Le bug zero-day de Windows ‘InstallerFileTakeOver’ obtient un micropatch gratuit

Unpatched bug in Windows Installer gives administrator privileges

Un correctif non officiel est disponible pour une vulnérabilité zero-day qui est activement exploitée dans la nature pour obtenir des privilèges d’administrateur.

Un code d’exploitation de preuve de concept (PoC) qui fonctionne immédiatement a été publié pour ce problème, appelé bug « InstallerFileTakeOver ».

La vulnérabilité affecte toutes les versions de Windows, y compris Windows 11 et Windows Server 2022, et elle peut être exploitée par des attaquants avec des comptes locaux limités pour élever les privilèges et exécuter du code avec des droits d’administrateur.

Bug non corrigé dans Windows Installer

Abdelhamid Naceri, le chercheur qui a créé le Poc, a trouvé le problème lors de l’analyse du correctif pour un autre bug d’escalade de privilèges qu’il a signalé à Microsoft, actuellement suivi comme CVE-2021-41379.

Il a découvert que le correctif de Microsoft était incomplet, laissant place à l’exploitation pour exécuter du code avec des privilèges d’administrateur. Naceri aussi c’est noté que la nouvelle variante, qui n’a pas encore reçu d’identifiant CVE, « est plus puissante que l’originale ».

Mitja Kolsek, le co-fondateur de la 0patch service qui fournit des correctifs qui ne nécessitent pas de redémarrage du système, explique que le problème provient de la façon dont le programme d’installation de Windows crée un fichier de restauration (.RBF) qui permet de restaurer les données supprimées ou modifiées pendant le processus d’installation.

À un moment donné, Windows modifie l’emplacement du fichier RBF de « Config.msi » dans le dossier temporaire et modifie ses autorisations pour autoriser l’accès en écriture à l’utilisateur.

« Abdelhamid a remarqué qu’un lien symbolique peut être créé à la place du fichier RBF entrant, ce qui entraînera le déplacement du fichier RBF de C:WindowsInstallerConfig.msi vers un autre fichier choisi par l’utilisateur sur le système. Étant donné que Windows Installer s’exécute en tant que système local, tout fichier accessible en écriture par le système local peut être écrasé et rendu accessible en écriture par l’utilisateur local » – Kolsek dit dans un article de blog la semaine dernière.

Le code de 0Patch vérifie qu’il n’y a pas de jonctions ou de liens dans le chemin de destination du fichier RBF ; sinon, il bloque le déplacement du fichier pour éliminer le risque d’exploitation.

Le micropatch est gratuit et fonctionne sur Windows 7 ESU, Windows 10, Server 2008 ESU/2012/2016/2019. Une vidéo publiée plus tôt ce mois-ci le montre en action.

À noter, le code de correction 0Patch est une solution temporaire visant à protéger les systèmes jusqu’à ce que Microsoft publie un correctif permanent pour le problème, qui n’a pas encore eu lieu.

En parlant à EZpublish-france.fr, Naceri a déclaré qu’il avait publié l’exploit de preuve de concept (PoC) pour ce problème non résolu sans informer Microsoft de ses conclusions.

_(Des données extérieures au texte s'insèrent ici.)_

import Summits.BirchSwinnertonDyer.BirchSwinnertonDyer.Theses.CyclotomicUntwist
import Summits.BirchSwinnertonDyer.BirchSwinnertonDyer.Theorems.CyclotomicUntwistFiniteSlopeSeparatedPinnedLogNormOneSidedSigmaLine
import Summits.BirchSwinnertonDyer.BirchSwinnertonDyer.Theorems.CyclotomicUntwistLineCoefficients
import Summits.BirchSwinnertonDyer.BirchSwinnertonDyer.Theorems.CyclotomicUntwistPSUntwistedTraceDefs
import Summits.BirchSwinnertonDyer.BirchSwinnertonDyer.Theorems.CyclotomicUntwistDescendedFrobeniusEigenconstantCoeffs
import Literature.NumberTheory.EllipticCurves.DescendedFrobeniusMatrix
import HarnessLib

/-!
# K-SEP glue of route `CyclotomicUntwist`, K1 family (WAN side): `C4 → C5≥ → C1 → C2 → PSRankOneLowerHalfAtThree`
# (glue item stmt-BirchSwinnertonDyer-27617 `PSLowerHalfOfDFrobWanChildren`)

Cell `pub/bsd-wall` (D-0145 line `route-BirchSwinnertonDyer-CyclotomicUntwist`, rev 9), seat `bsd-line-cycu-p4` (gen 7),
executing the CU pen's TURNKEY T9 (bsd-wall-pss3x g5, 11:47:32Z; certificate `HOME/bsd-wall-pss3x/cuS/SketchK3.lean`
sha16 1e0e4286bbe4bf3f, `psRankOneLowerHalfAtThree_of_dfrobWanChildren`, here VERBATIM with the route's decls). The
ONE-SIDED K1 family of rev 9: C4 `PSGrossZagierDescendedEigenlineAtThree` (27546, deciding), C5≥
`PSpAdicBSDWanSideDescendedEigenlineAtThree` (27614 = `stub_pBSD3ge_dfrob` of `Lines/dfrob_wan.lean`: the normed 3-adic
BSD inequality in the WAN direction only), C1 `PSUntwistedLFunctionAtThree` (27548), C2
`PSDescendedFrobeniusPrintedInputsAtThree` (27549, PUB ∧ S2); glue := C4 → C5≥ → C1 → C2 → K1. The proof is the
composition of the registered line `dfrob_wan` (cycu-p1 g5) with stubs ↦ hypotheses, over cycu-p1's one-sided normed
closer `psRankOneLowerHalfAtThree_of_separated_pin_intrinsic_sigmaLine_log_norm_ge` (p628075), the D5 numbers `(a, b)`
CHOSEN per `(W, α)` as the `(1, ζ₃)`-coordinates of the eigenline constant of THE descended Frobenius matrix (S2 =
`h2.2`; S3 `eigenconstant_coeffs` p625113; canonical by `IsDescendedFrobeniusMatrix.unique`). Twin of cycu-p5 g9's
K2 glue `CyclotomicUntwistKSepGlueK2` (27594 ✓). THEOREMS ONLY; BSD is not proved by this file; K1 stays OPEN until
its four children close (C4, C5≥, C1 research; C2 print).
-/

set_option linter.dupNamespace false
noncomputable section

open scoped Classical MatrixGroups
open CongruenceSubgroup WeierstrassCurve WeierstrassCurve.Affine.Point Literature.NumberTheory.EllipticCurves
  Literature.NumberTheory.EllipticCurves.ModularForms Literature.NumberTheory.EllipticCurves.Rank1Residual
  Literature.NumberTheory.IwasawaTheory Summit.BirchSwinnertonDyer.Rank1Residual.Additive
  Summit.BirchSwinnertonDyer.BirchSwinnertonDyer.Theses.CyclotomicUntwist
  Summit.BirchSwinnertonDyer.BirchSwinnertonDyer.Theorems.CyclotomicUntwistFiniteSlopeSeparatedPinnedLogNormOneSidedSigmaLine
  Summit.BirchSwinnertonDyer.BirchSwinnertonDyer.Theorems.PSLineCoefficients
  IsCyclotomicExtension

namespace Summit.BirchSwinnertonDyer.BirchSwinnertonDyer.Theorems.CyclotomicUntwistKSepWanGlue

/-- **K1 from the WAN-side family**: C4 ∧ C5≥ ∧ C1 ∧ C2 ⊢ `PSRankOneLowerHalfAtThree` — the composition of the
registered line `dfrob_wan` with its stubs as hypotheses (pen certificate SketchK3.lean, verbatim). -/
theorem psRankOneLowerHalfAtThree_of_dfrobWanChildren
    (h4 : PSGrossZagierDescendedEigenlineAtThree) (h5 : PSpAdicBSDWanSideDescendedEigenlineAtThree)
    (h1 : PSUntwistedLFunctionAtThree) (h2 : PSDescendedFrobeniusPrintedInputsAtThree) :
    PSRankOneLowerHalfAtThree := by
  -- the coefficient package
  obtain ⟨ψ, σ, hψ2, hψ3, hψ1, hσ⟩ := exists_line_and_conjugation
  obtain ⟨ι, hι⟩ := exists_algHom_padicComplex_injective
  -- the eigenline dictionary as a predicate on pairs `(a, b)`
  let Good : (W : WeierstrassCurve ℚ) → ℂ_[3] → ℚ_[3] × ℚ_[3] → Prop := fun W α ab =>
    ab.2 ≠ 0 ∧ ∀ M : Matrix (Fin 2) (Fin 2) ℚ_[3], W.IsDescendedFrobeniusMatrix M →
      (algebraMap ℚ_[3] ℂ_[3] ab.1 + algebraMap ℚ_[3] ℂ_[3] ab.2 * ι (ψ 2)) * algebraMap ℚ_[3] ℂ_[3] (M 1 0) =
        algebraMap ℚ_[3] ℂ_[3] (M 0 0) + (α - algebraMap ℚ_[3] ℂ_[3] M.trace)
  -- the D5 numbers by choice (junk `(0, 1)` off the locus where the dictionary applies)
  let ab : (W : WeierstrassCurve ℚ) → DirichletCharacter ℂ_[3] (3 ^ 2) → ℂ_[3] → ℚ_[3] × ℚ_[3] :=
    fun W _ α => if h : ∃ p : ℚ_[3] × ℚ_[3], Good W α p then h.choose else (0, 1)
  have hb : ∀ W η α, (ab W η α).2 ≠ 0 := by
    intro W η α
    show (if h : ∃ p : ℚ_[3] × ℚ_[3], Good W α p then h.choose else ((0 : ℚ_[3]), (1 : ℚ_[3]))).2 ≠ 0
    split_ifs with h
    · exact h.choose_spec.1
    · exact one_ne_zero
  have hgood : ∀ W η α, (∃ p : ℚ_[3] × ℚ_[3], Good W α p) → Good W α (ab W η α) := by
    intro W η α h
    show Good W α (if h : ∃ p : ℚ_[3] × ℚ_[3], Good W α p then h.choose else ((0 : ℚ_[3]), (1 : ℚ_[3])))
    rw [dif_pos h]
    exact h.choose_spec
  -- on a principal-series row the dictionary applies at the admissible root `α`
  have hrow : ∀ (W : WeierstrassCurve ℚ) [W.IsElliptic] [W.IsGloballyMinimal],
      Summit.BirchSwinnertonDyer.Rank1Residual.Additive.ClassO6 W 3 →
      Even (padicValInt 3 W.minimalDiscriminantInt) →
      W.minimalDiscriminantInt / 3 ^ padicValInt 3 W.minimalDiscriminantInt % 3 = 1 →
      ∀ (η : DirichletCharacter ℂ_[3] (3 ^ 2)) (α : ℂ_[3]),
        α ^ 2 - ((W.psUntwistedTrace : ℤ) : ℂ_[3]) * α + 3 = 0 →
        ∃ M : Matrix (Fin 2) (Fin 2) ℚ_[3], W.IsDescendedFrobeniusMatrix M ∧ Good W α (ab W η α) := by
    intro W _ _ hO6 hev hsq η α hroot
    obtain ⟨M, hM, htr, hγ⟩ := h2.2 W hO6 hev hsq
    have htr' : M.trace = 0 ∨ M.trace = 3 ∨ M.trace = -3 := by
      rcases Summit.BirchSwinnertonDyer.BirchSwinnertonDyer.Theorems.PSUntwistedTrace.psUntwistedTrace_eq_or W
        with h | h | h
      · exact Or.inl (by rw [htr, h]; push_cast; rfl)
      · exact Or.inr (Or.inl (by rw [htr, h]; push_cast; rfl))
      · exact Or.inr (Or.inr (by rw [htr, h]; push_cast; rfl))
    have hroot' : α ^ 2 - algebraMap ℚ_[3] ℂ_[3] M.trace * α + 3 = 0 := by
      rw [htr, map_intCast]; exact hroot
    obtain ⟨a, b, hb0, hdict⟩ :=
      Summit.BirchSwinnertonDyer.BirchSwinnertonDyer.Theorems.PSDescendedFrobeniusEigenconstantCoeffs.eigenconstant_coeffs
        ψ ι hψ2 hι M α hM.det_eq htr' hγ hroot'
    refine ⟨M, hM, hgood W η α ⟨(a, b), hb0, fun M' hM' => ?_⟩⟩
    rw [hM'.unique hM]
    exact hdict
  -- the closer of record
  have H := psRankOneLowerHalfAtThree_of_separated_pin_intrinsic_sigmaLine_log_norm_ge (R := CyclotomicField 3 ℚ_[3])
    ι hι ψ σ hσ ⟨hψ3, hψ1⟩ (fun _ _ _ => (0 : ℚ_[3])) (fun W η α => (ab W η α).1) (fun W η α => (ab W η α).2)
    (fun _ _ _ => by rw [norm_zero]; exact zero_le_one) hb
    (fun W η α Dh => ∀ χ : DirichletCharacter (CyclotomicField 3 ℚ_[3]) 9, (χ = ψ ∨ χ = ψ⁻¹) →
      ∀ {x y : ℚ} (hxy : W.toAffine.Nonsingular x y),
        1 < ‖(x : ℚ_[3])‖ → ‖(-(x : ℚ_[3]) / (y : ℚ_[3]))‖ ≤ ((3 : ℝ)⁻¹) ^ 3 →
          (∀ ℓ : ℕ, ℓ.Prime → W.HasNonsingularReductionAt ℓ x y) →
            Dh.pairing χ (.some x y hxy) (.some x y hxy) =
              algebraMap ℚ_[3] (CyclotomicField 3 ℚ_[3]) (CensusX42.sigmaHeight W 3
                  ((W.baseChange ℚ_[3]).formalSigma 0) (.some x y hxy)) +
                (algebraMap ℚ_[3] (CyclotomicField 3 ℚ_[3]) (ab W η α).1 +
                    algebraMap ℚ_[3] (CyclotomicField 3 ℚ_[3]) (ab W η α).2 * χ 2) *
                  algebraMap ℚ_[3] (CyclotomicField 3 ℚ_[3])
                    (padicEval (W.baseChange ℚ_[3]).formalLog (-(x : ℚ_[3]) / (y : ℚ_[3]))) ^ 2)
    (fun W _ _ η α Dh => by simp only [_root_.map_zero, sub_zero])
    (fun W => W.psUntwistedTrace) h2.1 h1 ?_ ?_
  · exact H
  · -- N-GZ₃′ from S4 at THE matrix and the chosen numbers
    intro W _ _ hCM hO6 hsurj hev hsq hr η α 𝓛 ϖ hη hroot hμ hϖ Dh hDh P hP q hL
    obtain ⟨M, hM, hb0, hdict⟩ := hrow W hO6 hev hsq η α hroot
    exact h4 ψ ι hψ2 hι W hCM hO6 hsurj hev hsq hr η α 𝓛 ϖ hη hroot hμ hϖ M hM
      (ab W η α).1 (ab W η α).2 hb0 (hdict M hM) Dh hDh P hP q hL
  · -- pBSD₃′ from S5
    intro W _ _ hCM hO6 hsurj hev hsq hr η α 𝓛 ϖ hη hroot hμ hϖ Dh hDh P hP
    obtain ⟨M, hM, hb0, hdict⟩ := hrow W hO6 hev hsq η α hroot
    exact h5 ψ ι hψ2 hι W hCM hO6 hsurj hev hsq hr η α 𝓛 ϖ hη hroot hμ hϖ M hM
      (ab W η α).1 (ab W η α).2 hb0 (hdict M hM) Dh hDh P hP


/-- **The glue item stmt-BirchSwinnertonDyer-27617 `PSLowerHalfOfDFrobWanChildren` BY NAME**:
`C4 → C5≥ → C1 → C2 → PSRankOneLowerHalfAtThree`. -/
theorem psLowerHalfOfDFrobWanChildren_proof : PSLowerHalfOfDFrobWanChildren :=
  fun h4 h5 h1 h2 => psRankOneLowerHalfAtThree_of_dfrobWanChildren h4 h5 h1 h2

end Summit.BirchSwinnertonDyer.BirchSwinnertonDyer.Theorems.CyclotomicUntwistKSepWanGlue
end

L’adoption de cette approche a été influencée par son expérience précédente avec le signalement du CVE-2021-41379 et d’autres vulnérabilités à Microsoft, pour lesquelles le chercheur, selon lui, méritait plus qu’un simple « merci » de la part de l’entreprise.

Jusqu’à ce que Microsoft déploie un correctif pour ce problème, les acteurs malveillants disposent d’une nouvelle méthode pour augmenter leurs privilèges sur un ordinateur Windows compromis et ils ne perdent pas de temps.

Un avis sur les menaces de Cisco Talos le mois dernier a averti que les adversaires utilisent des échantillons de logiciels malveillants qui tentent de tirer parti de la nouvelle vulnérabilité découverte par Naceri.

« Le code publié par Naceri exploite la liste de contrôle d’accès discrétionnaire (DACL) pour Microsoft Edge Elevation Service pour remplacer tout fichier exécutable sur le système par un fichier MSI, permettant à un attaquant d’exécuter du code en tant qu’administrateur » – Talos Cisco

Pour l’instant, la meilleure défense des utilisateurs consiste à exécuter le correctif temporaire 0Patch, qui est appliqué à la volée et ne nécessite pas de redémarrage de la machine.